At that moment Captain Watts’ Wren secretary, Joan, walked in with four cups of coffee on a battered tray. ‘No sugar left and yesterday’s milk has gone sour,’ she said, putting the tray down on Jemmy’s desk. ‘Here, this may help.’ She took a cup herself, sat down at one of the nearby desks, and groaned.

Yorke then noticed that she was pale, with dark rings under her eyes, and remembered Jemmy’s comment a few days earlier, ‘She’s mine.’

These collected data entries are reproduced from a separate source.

set_option maxHeartbeats 4000000 in
/-- **FIVE ROOTS ARE SHARP.**  For real symmetric `S₀, S₂` and `0 < d < e`, if the determinant of `S₀ + X^d·1 + X^e·S₂` has at
least five distinct positive roots, then: they are exactly five, `r 0 < ⋯ < r 4`, there is no positive root below `r 0`, between
consecutive ones or above `r 4`, the determinant changes sign across each of them (products of values at consecutive gap
midpoints are negative), and the end letters are nonsingular (`det S₀ ≠ 0`, `det S₂ ≠ 0`). [folklore] -/
theorem five_roots_structure (S₀ S₂ : Matrix (Fin 2) (Fin 2) ℝ) (hS₀ : S₀.IsSymm) (hS₂ : S₂.IsSymm)
    {d e : ℕ} (hd : 0 < d) (hde : d < e)
    (h5' : 5 ≤ ((Matrix.det (S₀.map C + (X : ℝ[X]) ^ d • (1 : Matrix (Fin 2) (Fin 2) ℝ[X]) + (X : ℝ[X]) ^ e • S₂.map C)
      ).roots.toFinset.filter (fun x => 0 < x)).card) :
    ∃ r : Fin 5 → ℝ, StrictMono r ∧ (∀ i, 0 < r i) ∧
      (∀ i, (Matrix.det (S₀.map C + (X : ℝ[X]) ^ d • (1 : Matrix (Fin 2) (Fin 2) ℝ[X]) + (X : ℝ[X]) ^ e • S₂.map C)
        ).eval (r i) = 0) ∧
      (∀ z, 0 < z → z < r 0 → (Matrix.det (S₀.map C + (X : ℝ[X]) ^ d • (1 : Matrix (Fin 2) (Fin 2) ℝ[X])
        + (X : ℝ[X]) ^ e • S₂.map C)).eval z ≠ 0) ∧
      (∀ (i : Fin 5) (z : ℝ), r i < z → (∀ j : Fin 5, i < j → z < r j) → (Matrix.det (S₀.map C
        + (X : ℝ[X]) ^ d • (1 : Matrix (Fin 2) (Fin 2) ℝ[X]) + (X : ℝ[X]) ^ e • S₂.map C)).eval z ≠ 0) ∧
      (let P := Matrix.det (S₀.map C + (X : ℝ[X]) ^ d • (1 : Matrix (Fin 2) (Fin 2) ℝ[X]) + (X : ℝ[X]) ^ e • S₂.map C)
       P.eval (r 0 / 2) * P.eval ((r 0 + r 1) / 2) < 0 ∧ P.eval ((r 0 + r 1) / 2) * P.eval ((r 1 + r 2) / 2) < 0 ∧
       P.eval ((r 1 + r 2) / 2) * P.eval ((r 2 + r 3) / 2) < 0 ∧ P.eval ((r 2 + r 3) / 2) * P.eval ((r 3 + r 4) / 2) < 0 ∧
       P.eval ((r 3 + r 4) / 2) * P.eval (r 4 + 1) < 0) ∧
      S₀ 0 0 * S₀ 1 1 - S₀ 0 1 ^ 2 ≠ 0 ∧ S₂ 0 0 * S₂ 1 1 - S₂ 0 1 ^ 2 ≠ 0 := by
  classical
  set Pm := Matrix.det (S₀.map C + (X : ℝ[X]) ^ d • (1 : Matrix (Fin 2) (Fin 2) ℝ[X]) + (X : ℝ[X]) ^ e • S₂.map C)
    with hPm
  set T := Pm.roots.toFinset.filter (fun x => 0 < x) with hTdef
  have he : 0 < e := lt_trans hd hde
  -- ### the pencil value, its determinant and entries
  have h10 : S₀ 1 0 = S₀ 0 1 := hS₀.apply 0 1
  have h10' : S₂ 1 0 = S₂ 0 1 := hS₂.apply 0 1
  have hFsym : ∀ x : ℝ, (S₀ + x ^ d • (1 : Matrix (Fin 2) (Fin 2) ℝ) + x ^ e • S₂) 1 0
      = (S₀ + x ^ d • (1 : Matrix (Fin 2) (Fin 2) ℝ) + x ^ e • S₂) 0 1 := by
    intro x; rw [pencil_apply, pencil_apply, h10]; simp [h10']
  have hev : ∀ x, Pm.eval x = (S₀ + x ^ d • (1 : Matrix (Fin 2) (Fin 2) ℝ) + x ^ e • S₂).det :=
    fun x => by rw [hPm]; exact eval_det_pencilPoly S₀ S₂ d e x
  have hdet : ∀ x : ℝ, (S₀ + x ^ d • (1 : Matrix (Fin 2) (Fin 2) ℝ) + x ^ e • S₂).det
      = (S₀ + x ^ d • (1 : Matrix (Fin 2) (Fin 2) ℝ) + x ^ e • S₂) 0 0
          * (S₀ + x ^ d • (1 : Matrix (Fin 2) (Fin 2) ℝ) + x ^ e • S₂) 1 1
        - (S₀ + x ^ d • (1 : Matrix (Fin 2) (Fin 2) ℝ) + x ^ e • S₂) 0 1 ^ 2 := by
    intro x; rw [Matrix.det_fin_two, hFsym, sq]
  -- ### Descartes: six monomials, so the five roots are simple and there are no others
  have hPexp : Pm = C (S₀ 0 0 * S₀ 1 1 - S₀ 0 1 ^ 2) * X ^ 0 + C (S₀ 0 0 + S₀ 1 1) * X ^ d + C 1 * X ^ (2 * d)
      + C (S₀ 0 0 * S₂ 1 1 + S₀ 1 1 * S₂ 0 0 - 2 * (S₀ 0 1 * S₂ 0 1)) * X ^ e + C (S₂ 0 0 + S₂ 1 1) * X ^ (d + e)
      + C (S₂ 0 0 * S₂ 1 1 - S₂ 0 1 ^ 2) * X ^ (2 * e) := by
    apply Polynomial.funext
    intro x
    rw [hev, det_pencil_eq S₀ S₂ hS₀ hS₂]
    simp only [eval_add, eval_mul, eval_C, eval_pow, eval_X]
  have hsub : Pm.support ⊆ {0, d, 2 * d, e, d + e, 2 * e} := by
    intro k hk
    rw [mem_support_iff] at hk
    by_contra hk'
    simp only [Finset.mem_insert, Finset.mem_singleton, not_or] at hk'
    apply hk
    rw [hPexp]
    simp only [coeff_add, coeff_C_mul_X_pow, hk'.1, hk'.2.1, hk'.2.2.1, hk'.2.2.2.1, hk'.2.2.2.2.1, hk'.2.2.2.2.2,
      if_false, add_zero]
  have hsupp : Pm.support.card ≤ 6 := (Finset.card_le_card hsub).trans Finset.card_le_six
  have hPev : ∀ x, Pm.eval x = (S₀ 0 0 * S₀ 1 1 - S₀ 0 1 ^ 2) * x ^ 0 + (S₀ 0 0 + S₀ 1 1) * x ^ d
      + 1 * x ^ (2 * d) + (S₀ 0 0 * S₂ 1 1 + S₀ 1 1 * S₂ 0 0 - 2 * (S₀ 0 1 * S₂ 0 1)) * x ^ e
      + (S₂ 0 0 + S₂ 1 1) * x ^ (d + e) + (S₂ 0 0 * S₂ 1 1 - S₂ 0 1 ^ 2) * x ^ (2 * e) := fun x => by
    rw [hev]; exact det_pencil_eq S₀ S₂ hS₀ hS₂ d e x
  have hP0 : Pm ≠ 0 := by
    intro h0
    have : T.card = 0 := by rw [hTdef, h0]; simp
    omega
  have hM : (Pm.roots.filter (fun x => 0 < x)).card ≤ 5 := by
    have h1 := Pm.roots_countP_pos_le_signVariations
    have h2 := Literature.Computability.AlgebraicComplexity.signVariations_lt_card_support hP0
    rw [Multiset.countP_eq_card_filter] at h1
    omega
  have hTM : T = (Pm.roots.filter (fun x => 0 < x)).toFinset := by rw [hTdef, Multiset.toFinset_filter]
  have hTle : T.card ≤ (Pm.roots.filter (fun x => 0 < x)).card := by
    rw [hTM]; exact Multiset.toFinset_card_le _
  have hT5 : T.card = 5 := le_antisymm (le_trans hTle hM) h5'
  have hnodup : (Pm.roots.filter (fun x => 0 < x)).Nodup := by
    rw [← Multiset.toFinset_card_eq_card_iff_nodup, ← hTM]
    exact le_antisymm (by rw [hTM]; exact Multiset.toFinset_card_le _) (by rw [hT5]; exact hM)
  have hmemT : ∀ x, x ∈ T ↔ 0 < x ∧ Pm.IsRoot x := by
    intro x
    rw [hTdef, Finset.mem_filter, Multiset.mem_toFinset, mem_roots hP0]
    tauto
  have hmult : ∀ x, x ∈ T → Pm.rootMultiplicity x = 1 := by
    intro x hx
    obtain ⟨hxpos, hxroot⟩ := (hmemT x).mp hx
    have hc := Multiset.nodup_iff_count_le_one.mp hnodup x
    rw [Multiset.count_filter_of_pos hxpos, count_roots] at hc
    have h1 : 1 ≤ Pm.rootMultiplicity x := by
      rw [← count_roots, Multiset.one_le_count_iff_mem]; exact (mem_roots hP0).mpr hxroot
    omega
  -- ### sorted roots `r 0 < ⋯ < r 4`, all of them
  set r : Fin 5 ↪o ℝ := T.orderEmbOfFin hT5 with hr
  have hrT : ∀ i, r i ∈ T := fun i => Finset.orderEmbOfFin_mem T hT5 i
  have hrpos : ∀ i, 0 < r i := fun i => ((hmemT _).mp (hrT i)).1
  have hrroot : ∀ i, Pm.eval (r i) = 0 := fun i => ((hmemT _).mp (hrT i)).2
  have hrmono : StrictMono r := r.strictMono
  have hall : ∀ x, 0 < x → Pm.eval x = 0 → ∃ i, r i = x := by
    intro x hx h0
    have hxT : x ∈ (T : Set ℝ) := (hmemT x).mpr ⟨hx, h0⟩
    rw [← Finset.range_orderEmbOfFin T hT5] at hxT
    exact hxT
  -- no roots strictly between consecutive `r`'s, below `r 0`, above `r 4`
  have hnz : ∀ z, 0 < z → (∀ i, r i ≠ z) → Pm.eval z ≠ 0 := fun z hz hne h0 => by
    obtain ⟨i, hi⟩ := hall z hz h0; exact hne i hi
  have hgap : ∀ (i : Fin 5) (z : ℝ), r i < z → (∀ j : Fin 5, i < j → z < r j) → Pm.eval z ≠ 0 := by
    intro i z hz hup
    refine hnz z (lt_trans (hrpos i) hz) (fun j hj => ?_)
    rcases lt_trichotomy j i with hji | hji | hji
    · have := hrmono hji; rw [hj] at this; exact lt_irrefl _ (lt_trans this hz)
    · rw [hji] at hj; rw [hj] at hz; exact lt_irrefl _ hz
    · have := hup j hji; rw [hj] at this; exact lt_irrefl _ this
  have hgap0 : ∀ z : ℝ, 0 < z → z < r 0 → Pm.eval z ≠ 0 := by
    intro z hz hz0
    refine hnz z hz (fun j hj => ?_)
    have : r 0 ≤ r j := hrmono.monotone (Fin.zero_le j)
    rw [hj] at this; exact lt_irrefl _ (lt_of_lt_of_le hz0 this)
  -- ### sample points: m 0 ∈ (0, r 0), m (i+1) ∈ (r i, r (i+1)), m 5 > r 4
  set m : Fin 6 → ℝ := ![r 0 / 2, (r 0 + r 1) / 2, (r 1 + r 2) / 2, (r 2 + r 3) / 2, (r 3 + r 4) / 2, r 4 + 1]
    with hm
  have h01 := hrmono (show (0 : Fin 5) < 1 by decide)
  have h12 := hrmono (show (1 : Fin 5) < 2 by decide)
  have h23 := hrmono (show (2 : Fin 5) < 3 by decide)
  have h34 := hrmono (show (3 : Fin 5) < 4 by decide)
  have hr0 := hrpos 0
  have hcontP : Continuous fun x => Pm.eval x := Pm.continuous
  -- ### gap lemmas: no root in (0, r 0), (r i, r (i+1)), (r 4, ∞)
  have hg1 : ∀ z, r 0 < z → z < r 1 → Pm.eval z ≠ 0 := fun z h1 h2 =>
    hgap 0 z h1 (fun j hj => lt_of_lt_of_le h2 (hrmono.monotone (by omega)))
  have hg2 : ∀ z, r 1 < z → z < r 2 → Pm.eval z ≠ 0 := fun z h1 h2 =>
    hgap 1 z h1 (fun j hj => lt_of_lt_of_le h2 (hrmono.monotone (by omega)))
  have hg3 : ∀ z, r 2 < z → z < r 3 → Pm.eval z ≠ 0 := fun z h1 h2 =>
    hgap 2 z h1 (fun j hj => lt_of_lt_of_le h2 (hrmono.monotone (by omega)))
  have hg4 : ∀ z, r 3 < z → z < r 4 → Pm.eval z ≠ 0 := fun z h1 h2 =>
    hgap 3 z h1 (fun j hj => lt_of_lt_of_le h2 (hrmono.monotone (by omega)))
  have hg5 : ∀ z, r 4 < z → Pm.eval z ≠ 0 := fun z h1 =>
    hgap 4 z h1 (fun j hj => absurd hj (by omega))
  -- constant sign on each gap, relative to its sample point
  have hm0 : m 0 = r 0 / 2 := rfl
  have hm1 : m 1 = (r 0 + r 1) / 2 := rfl
  have hm2 : m 2 = (r 1 + r 2) / 2 := rfl
  have hm3 : m 3 = (r 2 + r 3) / 2 := rfl
  have hm4 : m 4 = (r 3 + r 4) / 2 := rfl
  have hm5 : m 5 = r 4 + 1 := rfl
  have same0 : ∀ x, 0 < x → x < r 0 → 0 < Pm.eval x * Pm.eval (m 0) := by
    intro x hx hx'
    rcases le_total x (m 0) with h | h
    · exact same_sign_of_no_zero hcontP h (fun z hz1 hz2 => hgap0 z (by linarith) (by rw [hm0] at hz2; linarith))
    · rw [mul_comm]
      exact same_sign_of_no_zero hcontP h (fun z hz1 hz2 => hgap0 z (by rw [hm0] at hz1; linarith) (by linarith))
  have same1 : ∀ x, r 0 < x → x < r 1 → 0 < Pm.eval x * Pm.eval (m 1) := by
    intro x hx hx'
    rcases le_total x (m 1) with h | h
    · exact same_sign_of_no_zero hcontP h (fun z hz1 hz2 => hg1 z (by linarith) (by rw [hm1] at hz2; linarith))
    · rw [mul_comm]
      exact same_sign_of_no_zero hcontP h (fun z hz1 hz2 => hg1 z (by rw [hm1] at hz1; linarith) (by linarith))
  have same2 : ∀ x, r 1 < x → x < r 2 → 0 < Pm.eval x * Pm.eval (m 2) := by
    intro x hx hx'
    rcases le_total x (m 2) with h | h
    · exact same_sign_of_no_zero hcontP h (fun z hz1 hz2 => hg2 z (by linarith) (by rw [hm2] at hz2; linarith))
    · rw [mul_comm]
      exact same_sign_of_no_zero hcontP h (fun z hz1 hz2 => hg2 z (by rw [hm2] at hz1; linarith) (by linarith))
  have same3 : ∀ x, r 2 < x → x < r 3 → 0 < Pm.eval x * Pm.eval (m 3) := by
    intro x hx hx'
    rcases le_total x (m 3) with h | h
    · exact same_sign_of_no_zero hcontP h (fun z hz1 hz2 => hg3 z (by linarith) (by rw [hm3] at hz2; linarith))
    · rw [mul_comm]
      exact same_sign_of_no_zero hcontP h (fun z hz1 hz2 => hg3 z (by rw [hm3] at hz1; linarith) (by linarith))
  have same4 : ∀ x, r 3 < x → x < r 4 → 0 < Pm.eval x * Pm.eval (m 4) := by
    intro x hx hx'
    rcases le_total x (m 4) with h | h
    · exact same_sign_of_no_zero hcontP h (fun z hz1 hz2 => hg4 z (by linarith) (by rw [hm4] at hz2; linarith))
    · rw [mul_comm]
      exact same_sign_of_no_zero hcontP h (fun z hz1 hz2 => hg4 z (by rw [hm4] at hz1; linarith) (by linarith))
  have same5 : ∀ x, r 4 < x → 0 < Pm.eval x * Pm.eval (m 5) := by
    intro x hx
    rcases le_total x (m 5) with h | h
    · exact same_sign_of_no_zero hcontP h (fun z hz1 hz2 => hg5 z (by linarith))
    · rw [mul_comm]
      exact same_sign_of_no_zero hcontP h (fun z hz1 hz2 => hg5 z (by rw [hm5] at hz1; linarith))
  -- ### alternation across each (simple) root
  have flip : ∀ (i : Fin 5) (lo hi : ℝ), lo < r i → r i < hi →
      (∀ x, lo < x → x < r i → 0 < Pm.eval x * Pm.eval ((lo + r i) / 2)) →
      (∀ x, r i < x → x < hi → 0 < Pm.eval x * Pm.eval ((r i + hi) / 2)) →
      Pm.eval ((lo + r i) / 2) * Pm.eval ((r i + hi) / 2) < 0 := by
    intro i lo hi hlo hhi hleft hright
    obtain ⟨η, hη, hflip⟩ := sign_flip_of_simple_root Pm hP0 (hrroot i) (hmult _ (hrT i))
    set t := min (η / 2) (min ((r i - lo) / 2) ((hi - r i) / 2)) with ht
    have ht1 : t ≤ η / 2 := min_le_left _ _
    have ht2 : t ≤ (r i - lo) / 2 := le_trans (min_le_right _ _) (min_le_left _ _)
    have ht3 : t ≤ (hi - r i) / 2 := le_trans (min_le_right _ _) (min_le_right _ _)
    have htpos : 0 < t := lt_min (by linarith) (lt_min (by linarith) (by linarith))
    have h1 := hflip t htpos (by linarith)
    have h2 := hleft (r i - t) (by linarith) (by linarith)
    have h3 := hright (r i + t) (by linarith) (by linarith)
    rw [mul_comm] at h2
    exact sgn_chain_neg h2 h1 h3
  have alt01 : Pm.eval (m 0) * Pm.eval (m 1) < 0 := by
    have := flip 0 0 (r 1) hr0 h01 (fun x hx hx' => by
      have h := same0 x hx hx'; rwa [hm0, show r 0 / 2 = (0 + r 0) / 2 by ring] at h) (fun x hx hx' => same1 x hx hx')
    rwa [hm0, hm1, show r 0 / 2 = (0 + r 0) / 2 by ring]
  have alt12 : Pm.eval (m 1) * Pm.eval (m 2) < 0 :=
    flip 1 (r 0) (r 2) h01 h12 (fun x hx hx' => same1 x hx hx') (fun x hx hx' => same2 x hx hx')
  have alt23 : Pm.eval (m 2) * Pm.eval (m 3) < 0 :=
    flip 2 (r 1) (r 3) h12 h23 (fun x hx hx' => same2 x hx hx') (fun x hx hx' => same3 x hx hx')
  have alt34 : Pm.eval (m 3) * Pm.eval (m 4) < 0 :=
    flip 3 (r 2) (r 4) h23 h34 (fun x hx hx' => same3 x hx hx') (fun x hx hx' => same4 x hx hx')
  have alt45 : Pm.eval (m 4) * Pm.eval (m 5) < 0 := by
    have := flip 4 (r 3) (r 4 + 2) h34 (by linarith) (fun x hx hx' => same4 x hx hx') (fun x hx _ => by
      have h := same5 x hx; rwa [hm5, show r 4 + 1 = (r 4 + (r 4 + 2)) / 2 by ring] at h)
    rwa [hm4, hm5, show r 4 + 1 = (r 4 + (r 4 + 2)) / 2 by ring]
  -- ### all six monomials are present: the end letters are nonsingular
  have hfull : Pm.support = {0, d, 2 * d, e, d + e, 2 * e} := by
    refine Finset.eq_of_subset_of_card_le hsub ?_
    have h := Literature.Computability.AlgebraicComplexity.card_roots_toFinset_filter_pos_lt_card_support hP0
    rw [← hTdef] at h
    have h6 : ({0, d, 2 * d, e, d + e, 2 * e} : Finset ℕ).card ≤ 6 := Finset.card_le_six
    omega
  have hc0 : Pm.coeff 0 ≠ 0 := mem_support_iff.mp (by rw [hfull]; simp)
  have hc2e : Pm.coeff (2 * e) ≠ 0 := mem_support_iff.mp (by rw [hfull]; simp)
  have hcoeff0 : Pm.coeff 0 = S₀ 0 0 * S₀ 1 1 - S₀ 0 1 ^ 2 := by
    rw [hPexp]
    simp only [coeff_add, coeff_C_mul_X_pow]
    have h1 : (0:ℕ) ≠ d := by omega
    have h2 : (0:ℕ) ≠ 2 * d := by omega
    have h3 : (0:ℕ) ≠ e := by omega
    have h4 : (0:ℕ) ≠ d + e := by omega
    have h5 : (0:ℕ) ≠ 2 * e := by omega
    simp [h1, h2, h3, h4, h5]
  have hcoeff2e : Pm.coeff (2 * e) = S₂ 0 0 * S₂ 1 1 - S₂ 0 1 ^ 2 := by
    rw [hPexp]
    simp only [coeff_add, coeff_C_mul_X_pow]
    have h1 : 2 * e ≠ 0 := by omega
    have h2 : 2 * e ≠ d := by omega
    have h3 : 2 * e ≠ 2 * d := by omega
    have h4 : 2 * e ≠ e := by omega
    have h5 : 2 * e ≠ d + e := by omega
    simp [h1, h2, h3, h4, h5]
  refine ⟨r, hrmono, hrpos, hrroot, hgap0, hgap, ?_, by rw [← hcoeff0]; exact hc0, by rw [← hcoeff2e]; exact hc2e⟩
  simp only []
  rw [hm0, hm1] at alt01
  rw [hm1, hm2] at alt12
  rw [hm2, hm3] at alt23
  rw [hm3, hm4] at alt34
  rw [hm4, hm5] at alt45
  exact ⟨alt01, alt12, alt23, alt34, alt45⟩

‘Poor Joan,’ the Croupier murmured sympathetically. ‘Do you want some aspirins?’

‘I’ve had three already. I ache all over and I feel sick.’

‘Never dive with a submariner,’ the Croupier said. ‘I warned you. They’ve six hands and a rampant periscope.’

‘I know all about that,’ Joan said crossly. ‘And he has all the subtlety of a German sausage seller.’

‘Don’t listen to her,’ Jemmy said quickly, knowing there was no stopping her once she began grumbling.

‘This – this desiccated Neptune’s idea of being romantic is to shout “Up periscope” as he begins to make love. It’s funny the first time, if you like a joke in bed, but not every time.’

‘You can always shout “Down periscope” at the appropriate moment and see what happens,’ Ned said.

Jemmy sipped his coffee. ‘I don’t know what she’s grumbling about. Six sightings in one night.’

‘Six?’ Joan was outraged. ‘One and he falls sound asleep. He dreams the rest.’

‘It is not the custom of the service,’ Jemmy said, ‘to discuss one’s sex life with one’s brother officers.’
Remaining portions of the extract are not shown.